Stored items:
------------------------------------

import Literature.Computability.AlgebraicComplexity.PerDetHwvCertificateWeights
import Literature.Computability.AlgebraicComplexity.PerDetHwvCertificate
import HarnessLib

/-!
# The certificate's points are points of the orbit of the padded permanent

Lean checker of the GCT multiplicity-obstruction engine (cell `pub-gct`; honest framing: rung-1
multiplicity-obstruction search for permanent versus determinant at small `(n, m)`, no claim about
VP ≠ VNP or P ≠ NP), step H1e (second part). The kernel evaluator reads a certificate point as the
sum of products of linear forms `paddedPermPoint n m g` (`PerDetHwvCertificate.lean`): the padded
permanent in the certificate's variables `x_{ij} ↦ i·n + j`, `z ↦ n²`, after the substitution
`X_v ↦ ∑_w g_{wv} X_w`. Here we identify the FORM this presents, inside the tree's polynomial
ring on the matrix variables `MatIdx m` through the reversed lexicographic enumeration
`matIdxEnum` (`PerDetHwvCertificateWeights.lean`), with a substitution instance of the tree's
padded permanent `paddedPerFormLex K n m` (`SchurWeylPlethysm.lean`):

* `permPolyX K n m = X_{x(n²)}^{m-n} · perm (X_{x(i n + j)})_{i,j<n}` — the padded permanent in
  the enumerated variables — equals `rename ρ (paddedPerFormLex K n m)` for the relabelling `ρ`
  taking the tree's padding variable `(0,0)` to `x(n²)` and the bottom-right block entry
  `(m-n+i, m-n+j)` to `x(i n + j)` (`rename_rho_paddedPerFormLex`); `rename ρ` is the substitution
  of the matrix `renameMat ρ` (`linSubst_renameMat`);
* `splfPoly_paddedPermPoint`: the form presented by `paddedPermPoint n m g` (read through
  `coefM`/`formM`) is `linSubst (liftMat m g) (permPolyX K n m)`, hence
  `linSubst (liftMat m g * renameMat ρ) (paddedPerFormLex K n m)` — a point `γ · X₀₀^{m-n} per_n`
  of the End-orbit of the padded permanent, as the glue requires.

Elementary [folklore].
-/

noncomputable section

open scoped BigOperators

namespace Literature.Computability.AlgebraicComplexity

namespace TableauEval

open MvPolynomial
open _root_.Literature.NumberTheory.DiophantineGeometry

variable (K : Type*) [Field K]

/-! ## §1 Renaming as a substitution -/

/-- The `0/1` matrix of a relabelling `ρ` of the variables (`X_v ↦ X_{ρ v}` under `linSubst`).
[folklore] -/
def renameMat {τ : Type*} [DecidableEq τ] (ρ : τ → τ) : Matrix τ τ K :=
  Matrix.of fun w v => if w = ρ v then 1 else 0

/-- `linSubst (renameMat ρ) = rename ρ` (any relabelling, injective or not). [folklore] -/
theorem linSubst_renameMat {τ : Type*} [Fintype τ] [DecidableEq τ] (ρ : τ → τ) :
    linSubst τ K (renameMat K ρ) = rename ρ := by
  apply MvPolynomial.algHom_ext
  intro v
  rw [linSubst_X, rename_X, Finset.sum_eq_single (ρ v)]
  · simp [renameMat]
  · intro w _ hw; simp [renameMat, hw]
  · intro h; exact absurd (Finset.mem_univ _) h

/-- A ring map sends a permanent to the permanent of the mapped matrix. [folklore] -/
theorem map_permanent {R S F : Type*} [CommRing R] [CommRing S] [FunLike F R S]
    [RingHomClass F R S] {ι : Type*} [Fintype ι] [DecidableEq ι] (f : F) (M : Matrix ι ι R) :
    f M.permanent = (M.map f).permanent := by
  simp [Matrix.permanent, map_sum, map_prod]

/-! ## §2 The padded permanent in the enumerated variables -/

variable (n m : ℕ) [NeZero m]

/-- Certificate index of a tree matrix variable: bottom-right block entry `(a, b)`
(`a, b ≥ m-n`) ↦ `(a-(m-n))·n + (b-(m-n))`, everything else (in particular the padding variable
`(0,0)` when `n < m`) ↦ `n²`. [folklore] -/
def certIdx (v : MatIdx m) : ℕ :=
  if m - n ≤ ((ofLex v).1 : ℕ) ∧ m - n ≤ ((ofLex v).2 : ℕ) then
    (((ofLex v).1 : ℕ) - (m - n)) * n + (((ofLex v).2 : ℕ) - (m - n))
  else n * n

/-- The relabelling of the tree's variables into the enumerated certificate variables.
[folklore] -/
def rho (v : MatIdx m) : MatIdx m := (matIdxEnum m).x (certIdx n m v)

/-- **The padded permanent in certificate variables**:
`X_{x(n²)}^{m-n} · perm (X_{x(i n + j)})_{i,j<n}`. [folklore] -/
def permPolyX : MvPolynomial (MatIdx m) K :=
  X ((matIdxEnum m).x (n * n)) ^ (m - n) *
    (Matrix.of fun i j : Fin n => (X ((matIdxEnum m).x ((i : ℕ) * n + j)) :
      MvPolynomial (MatIdx m) K)).permanent

variable {n m}

/-- The bottom-right block as `Fin n` (for `n ≤ m`). [folklore] -/
def blockEquiv (hnm : n ≤ m) : Fin n ≃ BlockIdx n m where
  toFun i := ⟨⟨m - n + i, by omega⟩, by simp⟩
  invFun b := ⟨(b.1 : ℕ) - (m - n), by have := b.2; have := b.1.isLt; omega⟩
  left_inv i := by ext; simp
  right_inv b := by
    apply Subtype.ext; apply Fin.ext
    have := b.2
    simp only
    omega

/-- **The relabelled tree form is the certificate form**:
`rename ρ (X₀₀^{m-n} per_n) = X_{x(n²)}^{m-n} perm (X_{x(i n + j)})`. [folklore] -/
theorem rename_rho_paddedPerFormLex (hnm : n ≤ m) :
    rename (rho n m) (paddedPerFormLex K n m) = permPolyX K n m := by
  unfold paddedPerFormLex paddedPerPoly permPolyX perPoly
  rw [rename_rename, map_mul, map_pow, rename_X, rename_rename]
  congr 1
  · -- the padding variable
    by_cases h : n < m
    · have h00 : (rho n m ∘ ⇑toLex) ((0 : Fin m), (0 : Fin m)) = (matIdxEnum m).x (n * n) := by
        show (matIdxEnum m).x (certIdx n m (toLex ((0 : Fin m), (0 : Fin m)))) = _
        unfold certIdx
        rw [ofLex_toLex, if_neg (by intro hc; have := hc.1; simp at this; omega)]
      rw [h00]
    · have h0 : m - n = 0 := by omega
      rw [h0, pow_zero, pow_zero]
  · -- the permanent of the block
    rw [map_permanent]
    -- reindex the block by `Fin n`
    set e := blockEquiv hnm with he
    unfold Matrix.permanent
    rw [← (Equiv.permCongr e).sum_comp]
    refine Finset.sum_congr rfl fun π _ => ?_
    rw [← e.prod_comp]
    refine Finset.prod_congr rfl fun j _ => ?_
    simp only [Matrix.map_apply, Matrix.of_apply, Matrix.mvPolynomialX,
      rename_X, Function.comp_apply, Equiv.permCongr_apply, Equiv.symm_apply_apply]
    unfold rho certIdx
    congr 2
    simp only [ofLex_toLex, he, blockEquiv, Equiv.coe_fn_mk]
    rw [if_pos ⟨by simp, by simp⟩]
    simp

/-! ## §3 The form presented by a certificate point -/

/-- The certificate's `k × k` matrix as a matrix on the tree's variables through the enumeration
(`(x w, x v) ↦ g[w][v]`, zero outside). [folklore] -/
def liftMat (m : ℕ) [NeZero m] (g : List (List K)) : Matrix (MatIdx m) (MatIdx m) K :=
  Matrix.of fun a b => (g.getD ((matIdxEnum m).xinv a) []).getD ((matIdxEnum m).xinv b) 0

/-- Reading a column of `g` through the enumeration is the corresponding column of `liftMat`.
[folklore] -/
theorem colOf_getD_xinv (g : List (List K)) {c : ℕ} (hc : c < m * m) (v : MatIdx m) :
    (colOf g c).getD ((matIdxEnum m).xinv v) 0 = liftMat K m g v ((matIdxEnum m).x c) := by
  unfold colOf liftMat
  rw [Matrix.of_apply, (matIdxEnum m).xinv_x c hc]
  exact getD_map_congr (fun row : List K => row.getD c 0) (d := ([] : List K)) (by simp) g _

/-- The linear form of a column read through the enumeration is the substitution of the
variable. [folklore] -/
theorem linForm_col (g : List (List K)) {c : ℕ} (hc : c < m * m) :
    linForm (fun v => (colOf g c).getD ((matIdxEnum m).xinv v) 0) =
      linSubst (MatIdx m) K (liftMat K m g) (X ((matIdxEnum m).x c)) := by
  rw [linSubst_X, linForm]
  refine Finset.sum_congr rfl fun v _ => ?_
  rw [colOf_getD_xinv K g hc, smul_eq_C_mul]

/-- Index bound: `i·n + j < n² ≤ m²` for `i, j < n ≤ m`. [folklore] -/
theorem mul_add_lt_sq {i j n m : ℕ} (hi : i < n) (hj : j < n) (hnm : n ≤ m) : i * n + j < m * m := by
  have h1 : i * n + j < (i + 1) * n := by rw [Nat.add_mul, one_mul]; omega
  have h2 : (i + 1) * n ≤ n * n := Nat.mul_le_mul_right n hi
  have h3 : n * n ≤ m * m := Nat.mul_le_mul hnm hnm
  omega

/-- The master lemma for `permsSign (List.range n)`. [folklore] -/
theorem sum_permsSign_range {M : Type*} [AddCommMonoid M] (n : ℕ) (φ : Bool × List ℕ → M) :
    ((permsSign (List.range n)).map φ).sum =
      ∑ π : Equiv.Perm (Fin n), φ (decide (Equiv.Perm.sign π = -1), List.ofFn fun r => ((π r : Fin n) : ℕ)) := by
  rw [range_eq_ofFn]
  exact sum_permsSign_ofFn _ φ

/-- The product of the linear forms of one term of `paddedPermPoint` (the term of `π`), read
through the enumeration, is the substitution instance of the corresponding monomial. [folklore] -/
theorem prod_linForm_term (hnm : n ≤ m) (g : List (List K)) (π : Equiv.Perm (Fin n)) :
    (∏ s : Fin m, linForm fun v =>
        (((((List.range n).map fun i => colOf g (i * n + (List.ofFn fun r => ((π r : Fin n) : ℕ)).getD i 0))
          ++ List.replicate (m - n) (colOf g (n * n))).getD s []).getD ((matIdxEnum m).xinv v) 0)) =
      linSubst (MatIdx m) K (liftMat K m g)
        ((∏ i : Fin n, X ((matIdxEnum m).x ((i : ℕ) * n + π i))) *
          X ((matIdxEnum m).x (n * n)) ^ (m - n)) := by
  set forms := ((List.range n).map fun i => colOf g (i * n + (List.ofFn fun r => ((π r : Fin n) : ℕ)).getD i 0))
    ++ List.replicate (m - n) (colOf g (n * n)) with hforms
  have hlen : forms.length = m := by
    rw [hforms, List.length_append, List.length_map, List.length_range, List.length_replicate]
    omega
  have hprod : (∏ s : Fin m, linForm fun v => ((forms.getD s []).getD ((matIdxEnum m).xinv v) 0)) =
      (forms.map fun f => linForm fun v => f.getD ((matIdxEnum m).xinv v) 0).prod := by
    rw [prod_map_eq_prod_get]
    exact Fintype.prod_equiv (finCongr hlen.symm) _ _ fun s => by
      rw [List.getD_eq_getElem _ _ (by rw [hlen]; exact s.isLt)]; rfl
  rw [hprod, hforms, List.map_append, List.prod_append, List.map_replicate, List.prod_replicate,
    List.map_map, map_mul, map_pow, map_prod]
  congr 1
  · rw [range_eq_ofFn, List.map_ofFn, List.prod_ofFn]
    refine Finset.prod_congr rfl fun i _ => ?_
    have hgi : (List.ofFn fun r => ((π r : Fin n) : ℕ)).getD i 0 = π i := by
      rw [List.getD_eq_getElem _ _ (by simp), List.getElem_ofFn]
    simp only [Function.comp_apply, hgi]
    exact linForm_col K g (mul_add_lt_sq i.isLt (π i).isLt hnm)
  · by_cases h : n < m
    · rw [linForm_col K g (Nat.mul_lt_mul'' h h)]
    · rw [Nat.sub_eq_zero_of_le (not_lt.mp h), pow_zero, pow_zero]

/-- **The form presented by a certificate point**: reading `paddedPermPoint n m g` through
`coefM`/`formM` presents `linSubst (liftMat m g) (permPolyX K n m)`. [folklore] -/
theorem splfPoly_paddedPermPoint (hnm : n ≤ m) (g : List (List K)) :
    splfPoly (coefM (paddedPermPoint n m g)) (formM (matIdxEnum m) (paddedPermPoint n m g) m) =
      linSubst (MatIdx m) K (liftMat K m g) (permPolyX K n m) := by
  have h1 : splfPoly (coefM (paddedPermPoint n m g)) (formM (matIdxEnum m) (paddedPermPoint n m g) m)
      = ((paddedPermPoint n m g).terms.map fun t => C t.1 *
          ∏ s : Fin m, linForm fun v => ((t.2.getD s []).getD ((matIdxEnum m).xinv v) 0)).sum := by
    unfold splfPoly coefM formM
    rw [sum_map_eq_sum_get]
  rw [h1]
  unfold paddedPermPoint permsOf
  rw [List.map_map, List.map_map, sum_permsSign_range]
  trans ∑ π : Equiv.Perm (Fin n), linSubst (MatIdx m) K (liftMat K m g)
      ((∏ i : Fin n, X ((matIdxEnum m).x ((i : ℕ) * n + π i))) *
        X ((matIdxEnum m).x (n * n)) ^ (m - n))
  · refine Finset.sum_congr rfl fun π _ => ?_
    simp only [Function.comp_apply, C_1, one_mul]
    exact prod_linForm_term K hnm g π
  · rw [← map_sum, permPolyX,
      mul_comm (X ((matIdxEnum m).x (n * n)) ^ (m - n) : MvPolynomial (MatIdx m) K),
      ← Matrix.permanent_transpose, Matrix.permanent, Finset.sum_mul]
    rfl

/-- **Certificate points are substitution instances of the tree's padded permanent**:
the presented form is `linSubst (liftMat m g * renameMat ρ) (paddedPerFormLex K n m)`.
[folklore] -/
theorem splfPoly_paddedPermPoint_eq_linSubst (hnm : n ≤ m) (g : List (List K)) :
    splfPoly (coefM (paddedPermPoint n m g)) (formM (matIdxEnum m) (paddedPermPoint n m g) m) =
      linSubst (MatIdx m) K (liftMat K m g * renameMat K (rho n m)) (paddedPerFormLex K n m) := by
  rw [splfPoly_paddedPermPoint K hnm, linSubst_mul, AlgHom.comp_apply, linSubst_renameMat,
    rename_rho_paddedPerFormLex K hnm]

end TableauEval

end Literature.Computability.AlgebraicComplexity

end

------------------------------------

EXERCISE REQUIREMENTS: Copy out each line of the data that has the word "intro" in it.

ANSWER AREA:
  intro v
  · intro w _ hw; simp [renameMat, hw]
  · intro h; exact absurd (Finset.mem_univ _) h
        rw [ofLex_toLex, if_neg (by intro hc; have := hc.1; simp at this; omega)]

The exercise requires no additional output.